Interview

Andrew Edwards

Group Chief Executive

Leo Burnett London

Andrew Edwards has arrived for our interview carrying a selection of books which he has just bought from the company’s book fair in the cafeteria. Apart from a book about dogs, designed to help him cope with a beloved family pet, his books are about the beauty of Britain. The choice is significant, Andrew has only been back in London for three years after two decades of living and working in Australia and has rediscovered his love of England. “When I was living in Australia I suppose I didn’t really miss England,” he says. “But that’s because I forgot all the things that make it great, I’m delighted to be back.”

When he was 20, Andrew craved adventure and found it by cycling across Europe with one of his closest friends Simon. They succeeded in getting as far as Israel and then realised they couldn’t go any further. After swiftly selling their bikes, a return to England beckoned and they both flew home full of wanderlust that would prove impossible to shake. “I laboured for a while laying down running tracks, but as soon as we had enough money to resume our travels we were off.
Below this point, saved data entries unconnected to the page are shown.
/-!
# `BalabanUV.Beta.HessKerDressedStep` — the ONE-STEP (CONV-C) currency: `|𝒦^{(k+1)} − 𝒦^{(k)}| ≤ cθ^k e^{−δ|·|}` ⟹ the wall's
# all-scales binders, and the wall's ENDs with ONE-STEP data in any units (asymptotic lane asym1, gen 16, v1; CONSUMER-SIDE adapter for
# row G-an2-4 / (CONV-C))

HONEST FRAMING (cell contract, verbatim): «discharging `BetaPertH` makes Bałaban's UV stability UNCONDITIONAL — a real
constructive-QFT result; it is NOT the continuum limit and NOT the Clay problem.»  THIS MODULE is [folklore] real analysis (the geometric
series between two levels, entry by entry, in the tree's weighted kernel classes) followed by the tree's ENDs BY NAME; it formalises NO
statement printed in Bałaban's papers, cites none as a hypothesis, mints no `Prop` fact, instantiates NO binder of the wall at a value
(RULING (R18-3); the colour weights `cE, cVH, cΛ`, the tables `W j`, their localisation data and the unit sequences `s_f, s_m` stay
UNIVERSALLY BOUND; no `UNITS` numeral is touched or asserted) and DISCHARGES NOTHING of it.  NOT summit progress.

ABSOLUTE RULE (cell, verbatim): «No internally-minted statement may enter as a cited fact. Every hypothesis is either
kernel-proved in this package or a verbatim quotation of a PUBLISHED theorem with page reference. The manuscript(s) under
audit are NOT citable for their own disputed steps — they are the thing under adjudication; programme-internal
(2001/route/tribunal) claims are never citable.»  The data binders below (ONE-STEP (CONV-C) in some unit convention: `j`-uniform
pointwise bounds + CONSECUTIVE-LEVEL deviations with a rate) are HYPOTHESIS SHAPES with free constants, never asserted; nothing here says
that Bałaban's objects satisfy them in any units (located, NOT in print: O-asym1-1 = row G-an2-4 of `HOME/BINDER-OWNERS.md`).

PLACEMENT.  Cell result under the registered topic `Summits/QuantumFields/BalabanUV/Beta/` (β-lead (R34-2); ≤ 400 lines); imports the
sibling `HessKerDressedUnitsWall` (p195431) only.

WHY THIS LEAF.  The (CONV-C) target of row G-an2-4 is typed (`BETA/AN2.md` §9, `BETA/GAN24-NAMES.md` §A) in ONE-STEP form —
`|𝒦^{(k+1)} − 𝒦^{(k)}|(y,y′) ≤ C₄θ^k e^{−δ₄|y−y′|}` together with `|𝒦^{(k)}|(y,y′) ≤ C₄e^{−δ₄|y−y′|}` — whereas the
wall-level ENDs of this lane (`HessKerDressedUnitsWall.d1Drift_JsBalOf_iff_of_cauchy_unit` and its companions; `HessKerDressedCauchy` §3 /
`HessKerDressedLimit` §3 in raw units) bind the ALL-SCALES («Cauchy between any two levels») form `∀ k j, Decays (K (k+j) − K k) (c θ^k) δ`
(and its `LocStencil` / `VertexFamily₂` analogues).  The passage is the geometric series `Σ_{i<j} cθ^{k+i} ≤ (c/(1−θ))θ^k`, ENTRY BY ENTRY
with the weight `e^{−δ|x−y|₁}` (resp. the bi-localisation weight) carried along — asym2's scalar `RemainderConstAllScales.allScalesSeq_of_cauchyRate`
BY NAME.  So a supplier who proves the one-step form (in whichever leg units its estimates are uniform in) meets the wall's binders with the
constants `c_• / (1 − θ)`, SAME rates `δ_•`, SAME `θ`; conversely the all-scales form gives the one-step form at `j = 1` with the SAME
constant — the two supplier targets are interchangeable for `0 ≤ θ < 1`.

CONTENT (all [folklore]; no `def`, no `Prop`; every constant explicit).
* §1 generic `MKer D F`: the scalar brick `abs_sub_le_of_step_weighted` (`|t(k+1) − t k| ≤ cθ^k w` ⟹ `|t(k+j) − t k| ≤ (c/(1−θ))θ^k w`);
  ONE-STEP ⟹ ALL-SCALES in `Decays` (`decays_allScales_of_step`), `BiLoc` (`biLoc_allScales_of_step`), `VertexFamily₂`
  (`vertexFamily₂_allScales_of_step`) and an1's `LocStencil` (`locStencil_allScales_of_step`); the converses at `j = 1`
  (`decays_step_of_allScales`, `locStencil_step_of_allScales`, `vertexFamily₂_step_of_allScales`); and ONE-STEP data ⟹ the CONSTRUCTED
  LIMITS of `HessKerDressedLimit` §1 lie in the classes with the SAME uniform constant and are approached at rate `(c/(1−θ))θ^k`
  (`decays_limMKerOf_of_step`, `decays_sub_limMKerOf_of_step`, `locStencil_limStOf_of_step`, `locStencil_sub_limStOf_of_step`,
  `vertexFamily₂_limTabOf_of_step`, `vertexFamily₂_sub_limTabOf_of_step`).
* §2 `d = 3`, THE WALL'S FAMILY IN ANY UNITS WITH ONE-STEP DATA (`HessKerDressedUnitsWall` §3 BY NAME at the constants `c_•/(1−θ)`):
  `allScalesSeq_secondMoment_TbalOf_JsBalOf_step_unit` (explicit `κ`, the §3 one with `c_• ↦ c_•/(1−θ)`),
  `limKernelOf_TbalOf_JsBalOf_apply_step_unit`, **`d1Drift_JsBalOf_iff_of_step_unit`** (THE WALL ⟺ the explicit identification at the
  constructed limits of the rescaled primitives, from ONE-STEP data, `0 ≤ θ < 1`), `d1Drift_JsBalOf_of_step_eq_unit` (the (⇐) direction).

UPSHOT FOR THE WALL.  Binder list for road A2 unchanged in CONTENT ({(CONV-C) data ; identification}); what is added is the SOCKET SHAPE a
one-step supplier (row G-an2-4) plugs into: three `j`-uniform bounds + three one-step deviation bounds on the rescaled primitives
`D_j K_j D_j`, `unitS_j S_j`, `unitW_j W_j` (any ONE convention of nonzero leg units common to the three rows), `0 < R < δ_K`, `R/2 < δ_S`,
`R < δ_W`, `0 ≤ θ < 1`.  WHAT IS NOT HERE (located, NOT in print, NOT claimed): that Bałaban's primitives satisfy the one-step bounds in any
units (row G-an2-4: gan24-p1/p2/p3; Bałaban prints `η`-UNIFORM bounds, not scale-to-scale rates; printed precedents for OTHER models:
Gawędzki–Kupiainen 1981, King 1986 — `Literature/…/King1986/EffectiveLaplacianRate`); the identification (O-asym1-7, row D1); any numeric
value of `C, c_•, δ_•, θ, R, s_f, s_m`; `betaPertH_holds`.  NOT continuum, NOT Clay.
-/

open Finset Filter Topology
open scoped BigOperators
open Literature.MathematicalPhysics.QuantumFieldTheory.Balaban1983to89
open Literature.MathematicalPhysics.QuantumFieldTheory.Balaban1983to89.Beta
open B12Sec2to5 (betaPrime510)
open ExpKernelCalculus (MKer Decays BiLoc VertexFamily₂ hessKer Zl)
open LimitRate (limKernelOf)
open HessKerSchur (lipW)
open RemainderConstAllScales (AllScalesSeq allScalesSeq_of_cauchyRate)
open RateCertificate (GeomRate CauchyRate)
open OneStepResolventKernel (Fib LocStencil JetData)
open OneStepKernelFamily (KInvStep TbalOf D1Drift)
open AxialDressing (axDressK cAx cN' axVertexOfK)
open BalabanStepJetsSucc (JsBal0Of JsBalOf)
open HessKerDressedLimit (limMKerOf limStOf limTabOf mker_sub_apply decays_limMKerOf decays_sub_limMKerOf locStencil_limStOf
  locStencil_sub_limStOf vertexFamily₂_limTabOf vertexFamily₂_sub_limTabOf)
open Summit.QuantumFields.BalabanUV.Beta.HessKerDressedUnits
open Summit.QuantumFields.BalabanUV.Beta.HessKerDressedUnitsWall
I flew out to Australia with Simon. I think we had £50 each to our names.”

Arriving in Australia at 22, Andrew had no professional contacts, but fortuitously found work at a direct marketing agency called Cartwright Williams soon after arriving. “By chance, I got a job at Cartwright Williams. They were struggling with a big catalogue and needed some help. I took the job and ended up staying with them for a long time.” A long time transpired into eventually running the company himself and expanding their business. In 1998, Cartwright Williams was sold to Leo Burnett and Andrew began his long relationship with the company.

He eventually became managing director of Leo Burnett Sydney and helped them become Australia’s top agency in 2005. He was then made president of Arc for Europe, the Middle East and Africa, before finally coming to his position as Group CEO of Leo Burnett London. Despite being extremely happy about his move to London, Andrew still credits his years down under as helping to form his career in marketing. “I absolutely credit Australia,” he says. “It’s a really interesting place to work, you have every major agency, every major brand, with 18 or 19 million people, so it’s ultra competitive, any slip ups and you’re done. Great service is expected on extremely creative and hard working campaigns and on a low budget, so I’d say if you succeed in Australia, you can succeed anywhere.”

A key thing about Leo Burnett is the lack of a rigid hierarchy. You are free to talk to anyone in the building freely. For this interview, I asked to speak to Andrew and was sitting in his office shortly after. He believes this culture is crucial to the agency’s success. “Leo Burnett is a friendly place to work, but why wouldn’t it be? I don’t believe in having a hierarchy, the thing is we’re all at different stages in our careers but we equally all want to work together as a team. The best thing about this agency is the people, I believe it’s the best group of individuals in any London agency.”
Andrew heads up the executive committee at Leo Burnett and is excited about the challenges they face. “I really like working with the ex co here, we want to make Leo Burnett London the centre of the world and we’ll see how far we can get it. There’s no ceiling at all for our objectives, we have open discussions all the time and the possibilities are infinite.”

The Leo Burnett graduate foundation has just opened, and Andrew has some interesting advice for completing your applications. “One thing you have to be is yourself, put down what you want, and write what you think best explains yourself. If you don’t think you have the right qualifications, don’t worry, make sure you give it a go anyway. When I look at a CV, I don’t just look at academic qualifications, I look at a myriad of things, previous employment, length of tenure, interests and hobbies. If people have great characteristics, we want to hear from them. We are a personality industry. Regardless of your background, we are primarily interested in you as a person.”